- **Source data**
import Summits.AnomalousDissipation.AnomalousDissipation.Theorems.SawtoothPulseCascadeApproxProfileFourier

/-!
# The Gaussian factor in the Fourier coefficients of the rounded-sawtooth profile
(route `AnomalousDissipation/SawtoothPulseCascade`; helper for the crux ApproxSol58 =
stmt-AnomalousDissipation-19688, registered stub `stub_responseL2` / S1 `stub_responseL2Envelope`:
the realignment pipeline, profile side, part 2)

Sequel of `SawtoothPulseCascadeApproxProfileFourier`: the period-`1` Fourier coefficients of the
ROUNDED profile `y ↦ roundedSaw δ (2πN y) = ∫ tri (2πNy − z) g_δ(z) dz` are those of the sharp profile
`f_N(y) = tri (2πN y)` times the Gaussian factor `exp (−δ²m²/(2N²))` (Fubini on `[0,1] × ℝ`,
translation by `z/(2πN)`, and `∫ g_δ(z) e^{−iξz} dz = e^{−δ²ξ²/2}` from Mathlib's
`integral_cexp_quadratic`).  Consequences for the normalised cascade profile
`u(y) = roundedSaw δ (2πN y)/(2πN)` (the shape of `CascadeParams.U`): Fourier support on the odd
multiples of `N`, zero mean, and `‖𝓕(u)(m)‖ ≤ e^{−δ²m²/(2N²)} · 3N/(2π²m²)`.  The Gaussian factor is
what makes the backward heat realignment of the cascade's heat-lag injections legitimate
(`exp (+4π²νm²τ) · exp (−δ²m²/(2N²))` stays summable while `8π²νN²τ < δ²`).
-/

set_option linter.dupNamespace false

noncomputable section

namespace Summit.AnomalousDissipation.AnomalousDissipation.Theorems.SawtoothPulseCascade.ApproxResponse

open Set MeasureTheory Complex intervalIntegral
open Literature.Analysis Literature.Analysis.FluidPDE
open Literature.Analysis.FluidPDE.SawtoothCascade

/-! ## §5 The Gaussian factor of the rounded profile -/

/-- The Gaussian integral behind the realignment: `∫ g_δ(z) e^{-iξz} dz = e^{-δ²ξ²/2}` (`δ > 0`). -/
theorem integral_gaussKernel_mul_cexp {δ : ℝ} (hδ : 0 < δ) (ξ : ℝ) :
    ∫ z : ℝ, (gaussKernel δ z : ℂ) * cexp (-(I * ξ * z)) = (Real.exp (-(δ ^ 2 * ξ ^ 2 / 2)) : ℂ) := by
  set b : ℂ := ((-(1 / (2 * δ ^ 2)) : ℝ) : ℂ) with hb_def
  have hb : b.re < 0 := by
    rw [hb_def, Complex.ofReal_re]
    have : 0 < 1 / (2 * δ ^ 2) := by positivity
    linarith
  have hK : (0 : ℝ) < δ * Real.sqrt (2 * Real.pi) := by positivity
  -- rewrite the integrand in the normal form of `integral_cexp_quadratic`
  have hform : (fun z : ℝ => (gaussKernel δ z : ℂ) * cexp (-(I * ξ * z))) =
      fun z : ℝ => ((1 / (δ * Real.sqrt (2 * Real.pi)) : ℝ) : ℂ) * cexp (b * z ^ 2 + (-(I * ξ)) * z + 0) := by
    funext z
    simp only [gaussKernel, Complex.ofReal_div, Complex.ofReal_exp, hb_def]
    rw [add_zero, Complex.exp_add]
    push_cast
    field_simp
  rw [hform, MeasureTheory.integral_const_mul, integral_cexp_quadratic hb]
  -- simplify `(π / -b)^{1/2} = δ √(2π)` and the exponent
  have hπb : (Real.pi : ℂ) / -b = (((2 * Real.pi * δ ^ 2 : ℝ)) : ℂ) := by
    rw [hb_def]
    have hδ' : (δ : ℂ) ≠ 0 := by exact_mod_cast hδ.ne'
    push_cast
    field_simp
  have hroot : ((Real.pi : ℂ) / -b) ^ (1 / 2 : ℂ) = ((δ * Real.sqrt (2 * Real.pi) : ℝ) : ℂ) := by
    rw [hπb, show (1 / 2 : ℂ) = ((1 / 2 : ℝ) : ℂ) by push_cast; ring,
      ← Complex.ofReal_cpow (by positivity : (0 : ℝ) ≤ 2 * Real.pi * δ ^ 2), ← Real.sqrt_eq_rpow,
      show 2 * Real.pi * δ ^ 2 = (2 * Real.pi) * δ ^ 2 by ring,
      Real.sqrt_mul (by positivity : (0 : ℝ) ≤ 2 * Real.pi), Real.sqrt_sq hδ.le, mul_comm]
  have hexp : (0 : ℂ) - (-(I * ξ)) ^ 2 / (4 * b) = ((-(δ ^ 2 * ξ ^ 2 / 2) : ℝ) : ℂ) := by
    rw [hb_def]
    have hδ' : (δ : ℂ) ≠ 0 := by exact_mod_cast hδ.ne'
    push_cast
    field_simp
    rw [Complex.I_sq]
    ring
  rw [hroot, hexp, ← Complex.ofReal_exp, ← Complex.ofReal_mul, ← Complex.ofReal_mul]
  congr 1
  field_simp

/-- Joint continuity of the Fubini integrand `(y, z) ↦ e^{-2πimy} tri(2πNy − z) g_δ(z)`. -/
private theorem continuous_fubini_integrand (δ : ℝ) (N : ℕ) (m : ℤ) :
    Continuous fun p : ℝ × ℝ =>
      fourier (-m) (p.1 : AddCircle (1 : ℝ)) * ((tri (2 * Real.pi * N * p.1 - p.2) * gaussKernel δ p.2 : ℝ) : ℂ) := by
  refine (((fourier (-m)).continuous.comp ((AddCircle.continuous_mk' (1 : ℝ)).comp continuous_fst)).mul
    (Complex.continuous_ofReal.comp ?_))
  refine (continuous_tri.comp ((continuous_const.mul continuous_fst).sub continuous_snd)).mul ?_
  unfold gaussKernel
  fun_prop

/-- **The Gaussian factor.** The period-`1` Fourier coefficients of the rounded profile
`y ↦ roundedSaw δ (2πN y) = ∫ tri(2πNy − z) g_δ(z) dz` are those of the sharp profile times
`exp (−δ²m²/(2N²))` (Fubini, translation by `z/(2πN)`, Gaussian integral). -/
theorem fourierCoeff_roundedSaw_mul {δ : ℝ} (hδ : 0 < δ) {N : ℕ} (hN : N ≠ 0) (m : ℤ) :
    fourierCoeff (AddCircle.liftIco 1 0 fun y : ℝ => (roundedSaw δ (2 * Real.pi * N * y) : ℂ)) m =
      (Real.exp (-(δ ^ 2 * (m : ℝ) ^ 2 / (2 * (N : ℝ) ^ 2))) : ℂ) *
        fourierCoeff (AddCircle.liftIco 1 0 fun y : ℝ => (tri (2 * Real.pi * N * y) : ℂ)) m := by
  have hN' : (N : ℝ) ≠ 0 := Nat.cast_ne_zero.2 hN
  have hπ := Real.pi_pos
  set e : ℝ → ℂ := fun y => fourier (-m) (y : AddCircle (1 : ℝ)) with he
  set Φ : ℝ → ℝ → ℂ := fun y z =>
    e y * ((tri (2 * Real.pi * N * y - z) * gaussKernel δ z : ℝ) : ℂ) with hΦ
  -- Step 1: the coefficient as an iterated integral
  have h1 : fourierCoeff (AddCircle.liftIco 1 0 fun y : ℝ => (roundedSaw δ (2 * Real.pi * N * y) : ℂ)) m =
      ∫ y in (0 : ℝ)..1, ∫ z, Φ y z := by
    rw [fourierCoeff_liftIco_eq_integral]
    refine intervalIntegral.integral_congr fun y _ => ?_
    simp only [hΦ, he, roundedSaw]
    rw [← integral_complex_ofReal, ← MeasureTheory.integral_const_mul]
  -- Step 2: Fubini on `[0,1] × ℝ`
  have hint : Integrable (Function.uncurry Φ) ((volume.restrict (Ioc (0 : ℝ) 1)).prod volume) := by
    have hdom : Integrable (fun p : ℝ × ℝ => (1 : ℝ) * ((Real.pi / 2) * gaussKernel δ p.2))
        ((volume.restrict (Ioc (0 : ℝ) 1)).prod volume) := by
      have hc1 : Integrable (fun _ : ℝ => (1 : ℝ)) (volume.restrict (Ioc (0 : ℝ) 1)) :=
        (continuous_const.integrableOn_Icc (a := (0 : ℝ)) (b := 1)).mono_set Ioc_subset_Icc_self
      exact Integrable.mul_prod (μ := volume.restrict (Ioc (0 : ℝ) 1)) (ν := volume) hc1
        ((integrable_gaussKernel hδ).const_mul _)
    refine hdom.mono' ((continuous_fubini_integrand δ N m).aestronglyMeasurable) (ae_of_all _ fun p => ?_)
    simp only [Function.uncurry, hΦ, he, one_mul]
    rw [norm_mul, norm_fourier_neg_coe, one_mul, Complex.norm_real, Real.norm_eq_abs, abs_mul,
      abs_of_nonneg (gaussKernel_nonneg hδ.le _)]
    exact mul_le_mul_of_nonneg_right (abs_tri_le _) (gaussKernel_nonneg hδ.le _)
  have h2 : (∫ y in (0 : ℝ)..1, ∫ z, Φ y z) = ∫ z, ∫ y in (0 : ℝ)..1, Φ y z := by
    rw [intervalIntegral.integral_of_le zero_le_one, integral_integral_swap hint]
    congr 1
    funext z
    rw [intervalIntegral.integral_of_le zero_le_one]
  -- Step 3: the inner integral by translation
  have h3 : ∀ z, (∫ y in (0 : ℝ)..1, Φ y z) =
      ((gaussKernel δ z : ℝ) : ℂ) * (e (z / (2 * Real.pi * N)) *
        fourierCoeff (AddCircle.liftIco 1 0 fun y : ℝ => (tri (2 * Real.pi * N * y) : ℂ)) m) := by
    intro z
    rw [← integral_fourier_mul_comp_sub (G := fun y : ℝ => (tri (2 * Real.pi * N * y) : ℂ))
      (fun y => by simp only [periodic_tri_mul N y]) m (z / (2 * Real.pi * N)),
      ← intervalIntegral.integral_const_mul]
    refine intervalIntegral.integral_congr fun y _ => ?_
    simp only [hΦ, he]
    rw [show 2 * Real.pi * N * (y - z / (2 * Real.pi * N)) = 2 * Real.pi * N * y - z by field_simp]
    push_cast
    ring
  -- Step 4: the Gaussian integral
  have h4 : (∫ z, ((gaussKernel δ z : ℝ) : ℂ) * e (z / (2 * Real.pi * N))) =
      (Real.exp (-(δ ^ 2 * (m : ℝ) ^ 2 / (2 * (N : ℝ) ^ 2))) : ℂ) := by
    have hfun : (fun z => ((gaussKernel δ z : ℝ) : ℂ) * e (z / (2 * Real.pi * N))) =
        fun z => ((gaussKernel δ z : ℝ) : ℂ) * cexp (-(I * ((m : ℝ) / N : ℝ) * z)) := by
      funext z
      simp only [he]
      rw [fourier_neg_coe]
      congr 2
      push_cast
      field_simp
    rw [hfun, integral_gaussKernel_mul_cexp hδ]
    congr 1
    field_simp
  rw [h1, h2]
  simp_rw [h3]
  rw [show (fun z => ((gaussKernel δ z : ℝ) : ℂ) * (e (z / (2 * Real.pi * N)) *
      fourierCoeff (AddCircle.liftIco 1 0 fun y : ℝ => (tri (2 * Real.pi * N * y) : ℂ)) m)) =
      fun z => (((gaussKernel δ z : ℝ) : ℂ) * e (z / (2 * Real.pi * N))) *
        fourierCoeff (AddCircle.liftIco 1 0 fun y : ℝ => (tri (2 * Real.pi * N * y) : ℂ)) m by
      funext z; ring, MeasureTheory.integral_mul_const, h4]


/-! ## §6 The normalised cascade profile `u(y) = roundedSaw δ (2πN y) / (2πN)` -/

/-- Coefficients of the normalised profile: `𝓕(u)(m) = e^{-δ²m²/(2N²)} 𝓕(f_N)(m) / (2πN)`. -/
theorem fourierCoeff_profile {δ : ℝ} (hδ : 0 < δ) {N : ℕ} (hN : N ≠ 0) (m : ℤ) :
    fourierCoeff (AddCircle.liftIco 1 0 fun y : ℝ =>
        ((roundedSaw δ (2 * Real.pi * N * y) / (2 * Real.pi * N) : ℝ) : ℂ)) m =
      (Real.exp (-(δ ^ 2 * (m : ℝ) ^ 2 / (2 * (N : ℝ) ^ 2))) : ℂ) *
        fourierCoeff (AddCircle.liftIco 1 0 fun y : ℝ => (tri (2 * Real.pi * N * y) : ℂ)) m /
          ((2 * Real.pi * N : ℝ) : ℂ) := by
  rw [← fourierCoeff_roundedSaw_mul hδ hN m, fourierCoeff_liftIco_eq_integral,
    fourierCoeff_liftIco_eq_integral, ← intervalIntegral.integral_div]
  refine intervalIntegral.integral_congr fun y _ => ?_
  push_cast
  ring

/-- The normalised profile is Fourier-supported on the odd multiples of `N`. -/
theorem fourierCoeff_profile_eq_zero {δ : ℝ} (hδ : 0 < δ) {N : ℕ} (hN : N ≠ 0) {m : ℤ}
    (hm : ¬ ∃ n : ℤ, m = (2 * n + 1) * (N : ℤ)) :
    fourierCoeff (AddCircle.liftIco 1 0 fun y : ℝ =>
        ((roundedSaw δ (2 * Real.pi * N * y) / (2 * Real.pi * N) : ℝ) : ℂ)) m = 0 := by
  rw [fourierCoeff_profile hδ hN, fourierCoeff_tri_mul_eq_zero hN hm, mul_zero, zero_div]

/-- In particular the normalised profile has zero mean (`m = 0` is not an odd multiple of `N ≠ 0`). -/
theorem fourierCoeff_profile_zero {δ : ℝ} (hδ : 0 < δ) {N : ℕ} (hN : N ≠ 0) :
    fourierCoeff (AddCircle.liftIco 1 0 fun y : ℝ =>
        ((roundedSaw δ (2 * Real.pi * N * y) / (2 * Real.pi * N) : ℝ) : ℂ)) 0 = 0 := by
  refine fourierCoeff_profile_eq_zero hδ hN ?_
  rintro ⟨n, hn⟩
  have hN' : (N : ℤ) ≠ 0 := by exact_mod_cast hN
  have h2 : (2 * n + 1 : ℤ) ≠ 0 := by omega
  exact (mul_ne_zero h2 hN') hn.symm

/-- **Gaussian coefficient bound for the normalised profile**:
`‖𝓕(u)(m)‖ ≤ e^{-δ²m²/(2N²)} · 3N/(2π² m²)` for `m ≠ 0`. -/
theorem norm_fourierCoeff_profile_le {δ : ℝ} (hδ : 0 < δ) {N : ℕ} (hN : N ≠ 0) {m : ℤ} (hm : m ≠ 0) :
    ‖fourierCoeff (AddCircle.liftIco 1 0 fun y : ℝ =>
        ((roundedSaw δ (2 * Real.pi * N * y) / (2 * Real.pi * N) : ℝ) : ℂ)) m‖ ≤
      Real.exp (-(δ ^ 2 * (m : ℝ) ^ 2 / (2 * (N : ℝ) ^ 2))) * (3 * N / (2 * Real.pi ^ 2 * (m : ℝ) ^ 2)) := by
  have hπ := Real.pi_pos
  have hN' : (0 : ℝ) < N := Nat.cast_pos.2 (Nat.pos_of_ne_zero hN)
  rw [fourierCoeff_profile hδ hN m, norm_div, norm_mul, Complex.norm_real, Complex.norm_real,
    Real.norm_of_nonneg (Real.exp_pos _).le, Real.norm_of_nonneg (by positivity), mul_div_assoc]
  refine mul_le_mul_of_nonneg_left ?_ (Real.exp_pos _).le
  rw [div_le_iff₀ (by positivity)]
  refine (norm_fourierCoeff_tri_mul_le hN hm).trans (le_of_eq ?_)
  field_simp

end Summit.AnomalousDissipation.AnomalousDissipation.Theorems.SawtoothPulseCascade.ApproxResponse

end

- **Exercise description**
Restate word for word the lines from the line containing "rw [div_le_iff₀ (by positivity)]" through the last line of the listing, inclusive, and nothing beyond them.

- **Result for this exercise**
  rw [div_le_iff₀ (by positivity)]
  refine (norm_fourierCoeff_tri_mul_le hN hm).trans (le_of_eq ?_)
  field_simp

end Summit.AnomalousDissipation.AnomalousDissipation.Theorems.SawtoothPulseCascade.ApproxResponse

end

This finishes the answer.